■ Task item
Repeat the lines of the data that follow, please, starting at the first and stopping after the one with "or not) of dimension".

Segment Start: Dataset content

import Summits.ResolutionOfSingularities.ResolutionOfSingularities.Theorems.HilbertSamuelEliminationSigmaMaxModificationsCorridor3HypersurfacePoints
import Summits.ResolutionOfSingularities.ResolutionOfSingularities.Theorems.HilbertSamuelEliminationSigmaMaxModificationsCorridor3HypersurfaceValues
import Literature.AlgebraicGeometry.CossartJannsenSaito2020.KeyTheoremsIsolated
import Literature.AlgebraicGeometry.Resolution.FormalFibresRegularDerivations
import Literature.AlgebraicGeometry.Resolution.RegularLocalRingsNormal
import Literature.AlgebraicGeometry.Resolution.HilbertSamuelLocal
import Literature.RingTheory.HilbertSamuel.BennettRegularCentreDim
import Literature.RingTheory.HilbertSamuel.PsiSemicontinuity
import HarnessLib

/-!
# [OURS · L1 W4.2] D14 ROUTE H — object H7: THE ARC IS IN THE `ν`-STRATUM. For a hypersurface `A = R/(h)` in a
# regular local ring `R`, a prime `P` with `R/P` regular of dimension one and `h ∈ P^m`, `ord_𝔪 h = m`: the point
# `P/(h)` of `Spec A` has the same Hilbert–Samuel function as the closed point, so the closed point is NOT isolated in
# the Hilbert–Samuel locus

Cell res-hironaka, rung L, slot W4.2 (crux `SigmaMaxModificationsCorridor3`, stmt-ResolutionOfSingularities-19249); row
`stub_Wtop3M_pointed`, KERNEL K1 `IsoFreeRationalTailsImpossible`; res-L1-w42-lead-1's D14 BRIDGE CUT, ROUTE H, object **H7**
(«`R̂` regular, `P̂ = (Ŷ₁,Ŷ₂,Ŷ₃)`, `h ∈ P̂^m`, `ord_𝔪̂ h = m` ⇒ `ord_{R̂_P̂} h = m` ⇒ `H(P̂/(h)) = H(𝔪̂/(h))` ⇒ `𝔪̂` NOT isolated in
the HS-max locus of `Spec R̂/(h)`»), dealt to res-type-001 (RULINGS v3.14-2 (AZ)). Typed for ANY regular local ring `R` (complete
or not) of dimension `d + 1` and ANY prime `P` with `R ⧸ P` regular of dimension `1` (the arc); the arc `t ↦ (t, 0, …, 0)` of the
bridge cut is `P = (x₁, …, x_d)` for a regular system of parameters `(x₀, …, x_d)`.

RING LEVEL (§1–§2, NO symbolic powers, NO completeness): `A = R/(h)` has `H^{(0)}(A) = hypersurfaceHFe (d+1) m` (stub-1's H1′);
`A_P̄ ≅ R_P/(h)` with `R_P` regular of dimension `d` (Serre, tree `isRegularLocalRing_localization_atPrime`; `ht P = d` by the
dimension formula in the catenary ring `R`) and `ord_{R_P} h =: m′ ≥ m` (`h ∈ P^m`), so `H^{(1)}(A_P̄) = (hypersurfaceHFe d m′)^{(1)}
= hypersurfaceHFe (d+1) m′ ≥ hypersurfaceHFe (d+1) m = H^{(0)}(A)`; Bennett's inequality for the REGULAR centre `A/P̄ ≅ R/P`
(`hilbertSamuelFun_localization_le_hilbertFun_of_isRegularLocalRing_quotient`, HIO Prop. (30.1)) gives `≤`, hence
**`H^{(1)}(A_P̄) = H^{(0)}(A)`** (`hilbertSamuelFun_one_localization_eq_hilbertFun`: by Bennett's criterion, `A` is normally flat
along the arc) and `m′ = m`.

SCHEME LEVEL (§3): in `X = Spec A`, `ψ(𝔪̄) = d`, `ψ(P̄) = d − 1` (hypersurfaces are equidimensional,
`Helpers.minimalPrimesCodim_quotient_span_singleton`), so `H^N_X(P̄) = (H^{(1)}(A_P̄))^{(N−d)} = (H^{(0)}(A))^{(N−d)} = H^N_X(𝔪̄)`
(`hsFun_arcPoint_eq_hsFun_closedPoint`), and since `P̄ ⤳ 𝔪̄`, `P̄ ≠ 𝔪̄`, every open neighbourhood of the closed point meets the
HS-max locus in `P̄` too: **`not_isIsolatedInHSMaxLocus_closedPoint_of_arc`**.

[OURS · L1 W4.2] bookkeeping over the tree's Bennett / hypersurface Hilbert–Samuel library; NOT a statement of any source, and NOT a
statement of H. Hironaka's 2017 manuscript. AI-written (res-type-001 g7); AI review is weaker than expert review.
-/

set_option linter.dupNamespace false

noncomputable section

open CategoryTheory AlgebraicGeometry TopologicalSpace IsLocalRing
open Literature.AlgebraicGeometry.Resolution Literature.RingTheory.HilbertSamuel
open Literature.AlgebraicGeometry.CossartJannsenSaito2020
open Summit.ResolutionOfSingularities.ResolutionOfSingularities.Theorems.SigmaMaxModificationsCorridor3.Helpers

namespace Summit.ResolutionOfSingularities.ResolutionOfSingularities.Theorems.SigmaMaxModificationsCorridor3.IsoTailsHS

universe u

/-! ## §1. Elementary bookkeeping -/

section Basic

variable {R : Type u} [CommRing R] [IsRegularLocalRing R]

/-- **`ht P = d`** for a prime `P` with `R/P` regular of dimension `1` in a regular local ring of dimension `d + 1` (dimension
formula `ht 𝔪 = ht P + ht(𝔪/P)` in the catenary ring `R`). [cite: Matsumura1987, §5 (p. 31), Thm. 17.4] -/
theorem height_prime_of_arc {d : ℕ} (hd : ringKrullDim R = (d + 1 : ℕ)) (P : Ideal R) [P.IsPrime]
    [IsRegularLocalRing (R ⧸ P)] (hP1 : ringKrullDim (R ⧸ P) = (1 : ℕ)) : P.height = d := by
  haveI : IsDomain R := isDomain_of_isRegularLocalRing R
  have hcat := (isCatenaryRing_of_isRegularLocalRing R).height_eq_height_add_height_map_quotientMk
    (IsLocalRing.le_maximalIdeal (Ideal.IsPrime.ne_top ‹_›) : P ≤ maximalIdeal R)
  have hmR : (maximalIdeal R).height = (d + 1 : ℕ) := by
    have h := IsLocalRing.maximalIdeal_height_eq_ringKrullDim (R := R)
    rw [hd] at h
    exact_mod_cast h
  have hmP : (maximalIdeal (R ⧸ P)).height = (1 : ℕ) := by
    have h := IsLocalRing.maximalIdeal_height_eq_ringKrullDim (R := R ⧸ P)
    rw [hP1] at h
    exact_mod_cast h
  rw [IsLocalRing.map_maximalIdeal_of_surjective _ Ideal.Quotient.mk_surjective, hmR, hmP] at hcat
  have hle : P.height ≤ (d + 1 : ℕ) := hcat ▸ le_self_add
  have hfin : P.height ≠ ⊤ := ne_top_of_le_ne_top (ENat.coe_ne_top _) hle
  obtain ⟨r, hr⟩ := ENat.ne_top_iff_exists.mp hfin
  rw [← hr] at hcat ⊢
  have : (d + 1 : ℕ) = r + 1 := by exact_mod_cast hcat
  exact_mod_cast (show r = d by omega)

/-- `dim R_P = d` for such a prime. [cite: Matsumura1987, Thm. 17.4] -/
theorem ringKrullDim_localization_of_arc {d : ℕ} (hd : ringKrullDim R = (d + 1 : ℕ)) (P : Ideal R) [P.IsPrime]
    [IsRegularLocalRing (R ⧸ P)] (hP1 : ringKrullDim (R ⧸ P) = (1 : ℕ)) :
    ringKrullDim (Localization.AtPrime P) = (d : ℕ) := by
  rw [IsLocalization.AtPrime.ringKrullDim_eq_height P (Localization.AtPrime P), height_prime_of_arc hd P hP1]
  rfl

/-- `R/(h)` is a local ring for `h ∈ 𝔪`. [folklore] -/
theorem isLocalRing_quotient_span_singleton_of_mem {h : R} (hh : h ∈ maximalIdeal R) :
    IsLocalRing (R ⧸ Ideal.span {h}) :=
  haveI : Nontrivial (R ⧸ Ideal.span {h}) := Ideal.Quotient.nontrivial_iff.mpr (by
    rw [Ne, Ideal.span_singleton_eq_top]
    exact fun hu => (IsLocalRing.mem_maximalIdeal h).mp hh hu)
  .of_surjective' (Ideal.Quotient.mk _) Ideal.Quotient.mk_surjective

omit [IsRegularLocalRing R] in
/-- `P̄ = P/(h)` is a prime of `R/(h)` for `h ∈ P`. [folklore] -/
theorem isPrime_map_quotientMk_of_mem {P : Ideal R} [P.IsPrime] {h : R} (hhP : h ∈ P) :
    (P.map (Ideal.Quotient.mk (Ideal.span {h}))).IsPrime :=
  Ideal.isPrime_map_quotientMk_of_isPrime ((Ideal.span_singleton_le_iff_mem _).mpr hhP)

end Basic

Segment End: Dataset content

■ Output for this exercise
import Summits.ResolutionOfSingularities.ResolutionOfSingularities.Theorems.HilbertSamuelEliminationSigmaMaxModificationsCorridor3HypersurfacePoints
import Summits.ResolutionOfSingularities.ResolutionOfSingularities.Theorems.HilbertSamuelEliminationSigmaMaxModificationsCorridor3HypersurfaceValues
import Literature.AlgebraicGeometry.CossartJannsenSaito2020.KeyTheoremsIsolated
import Literature.AlgebraicGeometry.Resolution.FormalFibresRegularDerivations
import Literature.AlgebraicGeometry.Resolution.RegularLocalRingsNormal
import Literature.AlgebraicGeometry.Resolution.HilbertSamuelLocal
import Literature.RingTheory.HilbertSamuel.BennettRegularCentreDim
import Literature.RingTheory.HilbertSamuel.PsiSemicontinuity
import HarnessLib

/-!
# [OURS · L1 W4.2] D14 ROUTE H — object H7: THE ARC IS IN THE `ν`-STRATUM. For a hypersurface `A = R/(h)` in a
# regular local ring `R`, a prime `P` with `R/P` regular of dimension one and `h ∈ P^m`, `ord_𝔪 h = m`: the point
# `P/(h)` of `Spec A` has the same Hilbert–Samuel function as the closed point, so the closed point is NOT isolated in
# the Hilbert–Samuel locus

Cell res-hironaka, rung L, slot W4.2 (crux `SigmaMaxModificationsCorridor3`, stmt-ResolutionOfSingularities-19249); row
`stub_Wtop3M_pointed`, KERNEL K1 `IsoFreeRationalTailsImpossible`; res-L1-w42-lead-1's D14 BRIDGE CUT, ROUTE H, object **H7**
(«`R̂` regular, `P̂ = (Ŷ₁,Ŷ₂,Ŷ₃)`, `h ∈ P̂^m`, `ord_𝔪̂ h = m` ⇒ `ord_{R̂_P̂} h = m` ⇒ `H(P̂/(h)) = H(𝔪̂/(h))` ⇒ `𝔪̂` NOT isolated in
the HS-max locus of `Spec R̂/(h)`»), dealt to res-type-001 (RULINGS v3.14-2 (AZ)). Typed for ANY regular local ring `R` (complete
or not) of dimension `d + 1` and ANY prime `P` with `R ⧸ P` regular of dimension `1` (the arc); the arc `t ↦ (t, 0, …, 0)` of the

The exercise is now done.